RAG over 4M Regulatory PDFs

The Problem

A fintech compliance team needed to answer policy questions against 4M+ regulatory PDFs — SEC filings, FINRA rules, internal policy docs — in real time. The catch: none of this data could touch a public LLM API. Any leak would be a regulatory violation.

They were spending 3–4 hours per query using keyword search + manual reading.
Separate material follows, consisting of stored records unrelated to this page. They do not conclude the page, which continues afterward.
/-- **The glue in the three-child shape of the staged split** (`children.json` on the item:
`SixfoldNetClasses → HigherNetClasses → HigherVerticalClasses → SummitGrantedFourfolds`). The third
hypothesis is IDLE: `HigherVerticalClasses` is the theorem `higherVerticalClasses`, so the split can be
applied with the two crux children only (`summitGrantedFourfolds_of_netClasses`).
[cite: BrosnanFangNiePearlstein2009, §6 Lemma 48] [cite: Arapura2022, §1] -/
theorem summitGrantedFourfolds_of_pieces
    (h6 : (∀ ⦃X : SchemeOver ℂ⦄, IsSmoothProjective 4 X → ∀ c : complexBetti X (2 * 2),
        IsRationalClass c → IsOfHodgeType 4 X (2 * 2) 2 2 c → c ∈ algebraicClasses X 2) →
      ∀ ⦃X : SchemeOver ℂ⦄ (f : X ⟶ projectiveSpace 2 ℂ), IsSmoothProjective 6 X →
        Function.Surjective f.left.base →
        Submodule.span ℂ {c : complexBetti X (2 * 3) | IsRationalClass c ∧ IsOfHodgeType 6 X (2 * 3) 3 3 c} ≤
          algebraicClasses X 3 ⊔ Submodule.span ℂ {c : complexBetti X (2 * 3) | IsRationalClass c ∧
            IsOfHodgeType 6 X (2 * 3) 3 3 c ∧ ∃ T : Set (projectiveSpace 2 ℂ).left, IsClosed T ∧
              T ≠ Set.univ ∧ complexBetti.restrictCompl X (f.left.base ⁻¹' T) (2 * 3) c = 0})
    (hN : ∀ ⦃m : ℕ⦄, 4 ≤ m → (∀ m' : ℕ, m' < m → ∀ ⦃X : SchemeOver ℂ⦄, IsSmoothProjective (2 * m') X →
        ∀ c : complexBetti X (2 * m'), IsRationalClass c → IsOfHodgeType (2 * m') X (2 * m') m' m' c →
          c ∈ algebraicClasses X m') →
      ∀ ⦃X : SchemeOver ℂ⦄ (f : X ⟶ projectiveSpace 2 ℂ), IsSmoothProjective (2 * m) X →
        Function.Surjective f.left.base →
        Submodule.span ℂ {c : complexBetti X (2 * m) | IsRationalClass c ∧ IsOfHodgeType (2 * m) X (2 * m) m m c} ≤
          algebraicClasses X m ⊔ Submodule.span ℂ {c : complexBetti X (2 * m) | IsRationalClass c ∧
            IsOfHodgeType (2 * m) X (2 * m) m m c ∧ ∃ T : Set (projectiveSpace 2 ℂ).left, IsClosed T ∧
              T ≠ Set.univ ∧ complexBetti.restrictCompl X (f.left.base ⁻¹' T) (2 * m) c = 0})
    (_hV : ∀ ⦃m : ℕ⦄, 3 ≤ m → (∀ m' : ℕ, m' < m → ∀ ⦃X : SchemeOver ℂ⦄, IsSmoothProjective (2 * m') X →
        ∀ c : complexBetti X (2 * m'), IsRationalClass c → IsOfHodgeType (2 * m') X (2 * m') m' m' c →
          c ∈ algebraicClasses X m') →
      ∀ ⦃X : SchemeOver ℂ⦄ (f : X ⟶ projectiveSpace 2 ℂ), IsSmoothProjective (2 * m) X →
        Function.Surjective f.left.base →
        Submodule.span ℂ {c : complexBetti X (2 * m) | IsRationalClass c ∧
            IsOfHodgeType (2 * m) X (2 * m) m m c ∧ ∃ T : Set (projectiveSpace 2 ℂ).left,
              IsClosed T ∧ T ≠ Set.univ ∧ complexBetti.restrictCompl X (f.left.base ⁻¹' T) (2 * m) c = 0} ≤
          algebraicClasses X m) :
    Summit.HodgeConjecture.HodgeConjecture.Theses.NoetherLefschetzOneUp.SummitGrantedFourfolds :=
  summitGrantedFourfolds_of_netClasses h6 hN

/-- **The crux gives the sixfold net piece `P1`** (pure logic: under HC(4;2,2) the crux is the whole
Hodge conjecture, so every rational `(3,3)`-class on a sixfold is algebraic, a fortiori in
`algebraicClasses ⊔ vertical`). [cite: Deligne2000, §1] -/
theorem sixfoldNetClasses_of_summitGrantedFourfolds
    (hS : Summit.HodgeConjecture.HodgeConjecture.Theses.NoetherLefschetzOneUp.SummitGrantedFourfolds) :
    (∀ ⦃X : SchemeOver ℂ⦄, IsSmoothProjective 4 X → ∀ c : complexBetti X (2 * 2),
        IsRationalClass c → IsOfHodgeType 4 X (2 * 2) 2 2 c → c ∈ algebraicClasses X 2) →
      ∀ ⦃X : SchemeOver ℂ⦄ (f : X ⟶ projectiveSpace 2 ℂ), IsSmoothProjective 6 X →
        Function.Surjective f.left.base →
        Submodule.span ℂ {c : complexBetti X (2 * 3) | IsRationalClass c ∧ IsOfHodgeType 6 X (2 * 3) 3 3 c} ≤
          algebraicClasses X 3 ⊔ Submodule.span ℂ {c : complexBetti X (2 * 3) | IsRationalClass c ∧
            IsOfHodgeType 6 X (2 * 3) 3 3 c ∧ ∃ T : Set (projectiveSpace 2 ℂ).left, IsClosed T ∧
              T ≠ Set.univ ∧ complexBetti.restrictCompl X (f.left.base ⁻¹' T) (2 * 3) c = 0} := by
  intro h42 X f hX _
  refine le_sup_of_le_left (Submodule.span_le.mpr ?_)
  rintro c ⟨hc, hpp⟩
  exact (hS h42 hX).2 3 c hc hpp

/-- **The crux gives the higher net piece `P2`** (pure logic: at `m ≥ 4` the ladder hypothesis
contains level `2`, which is HC(4;2,2) verbatim, and the crux turns it into the whole Hodge
conjecture, so every rational `(m,m)`-class on a `2m`-fold is algebraic). [cite: Deligne2000, §1] -/
theorem higherNetClasses_of_summitGrantedFourfolds
    (hS : Summit.HodgeConjecture.HodgeConjecture.Theses.NoetherLefschetzOneUp.SummitGrantedFourfolds) :
    ∀ ⦃m : ℕ⦄, 4 ≤ m → (∀ m' : ℕ, m' < m → ∀ ⦃X : SchemeOver ℂ⦄, IsSmoothProjective (2 * m') X →
        ∀ c : complexBetti X (2 * m'), IsRationalClass c → IsOfHodgeType (2 * m') X (2 * m') m' m' c →
          c ∈ algebraicClasses X m') →
      ∀ ⦃X : SchemeOver ℂ⦄ (f : X ⟶ projectiveSpace 2 ℂ), IsSmoothProjective (2 * m) X →
        Function.Surjective f.left.base →
        Submodule.span ℂ {c : complexBetti X (2 * m) | IsRationalClass c ∧ IsOfHodgeType (2 * m) X (2 * m) m m c} ≤
          algebraicClasses X m ⊔ Submodule.span ℂ {c : complexBetti X (2 * m) | IsRationalClass c ∧
            IsOfHodgeType (2 * m) X (2 * m) m m c ∧ ∃ T : Set (projectiveSpace 2 ℂ).left, IsClosed T ∧
              T ≠ Set.univ ∧ complexBetti.restrictCompl X (f.left.base ⁻¹' T) (2 * m) c = 0} := by
  intro m hm ih X f hX _
  -- level 2 of the ladder hypothesis is HC(4;2,2)
  have h42 : ∀ ⦃X : SchemeOver ℂ⦄, IsSmoothProjective 4 X → ∀ c : complexBetti X (2 * 2),
      IsRationalClass c → IsOfHodgeType 4 X (2 * 2) 2 2 c → c ∈ algebraicClasses X 2 :=
    fun X hX c hc hpp ↦ ih 2 (by omega) hX c hc hpp
  refine le_sup_of_le_left (Submodule.span_le.mpr ?_)
  rintro c ⟨hc, hpp⟩
  exact (hS h42 hX).2 m c hc hpp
At 20+ queries per day per analyst, that was 60–80 hours of analyst time wasted on lookups.

What I Built

A fully self-hosted RAG pipeline running on Azure Private Endpoint infrastructure:

Ingestion — PDF parsing (pdfminer + custom layout heuristics for tables), chunking with overlap, embedding via text-embedding-3-large running on Azure OpenAI (no data leaves the tenant)
Indexing — Chroma on a dedicated VM, 4.2M chunks, metadata-filtered by document type, jurisdiction, and date
Retrieval — Hybrid BM25 + vector search, re-ranked with a fine-tuned cross-encoder
Generation — GPT-4 via Azure OpenAI, system prompt enforcing citation-only responses
Eval — Golden-set of 400 Q&A pairs, weekly automated regression runs

The Air-Gap Architecture

Everything runs inside the client’s Azure subscription:

Azure OpenAI (models deployed in their tenant)
Azure Blob for document storage
Private endpoints — no public internet egress
Audit logs on every query for compliance review

The Hard Part: Table Extraction

Regulatory PDFs are full of data tables. Standard PDF text extraction flattens them into garbage. I wrote a custom extractor that detects table regions (via pdfminer layout boxes), reconstructs row/column structure, and serializes to markdown before chunking. This alone moved accuracy from 71% to 88% on table-heavy queries.

Results

92% accuracy on the golden-set eval (vs. 41% with keyword search baseline)
Query time from 3–4 hours to under 30 seconds
Zero data leaks — all processing inside the Azure tenant
Analyst capacity freed up: ~50 hours/week redirected to actual analysis

Lessons Learned

Cross-encoders are underused. The retrieval quality improvement from adding a fine-tuned cross-encoder re-ranker was larger than any prompt engineering change. If you’re building RAG and haven’t benchmarked a re-ranker, do it first.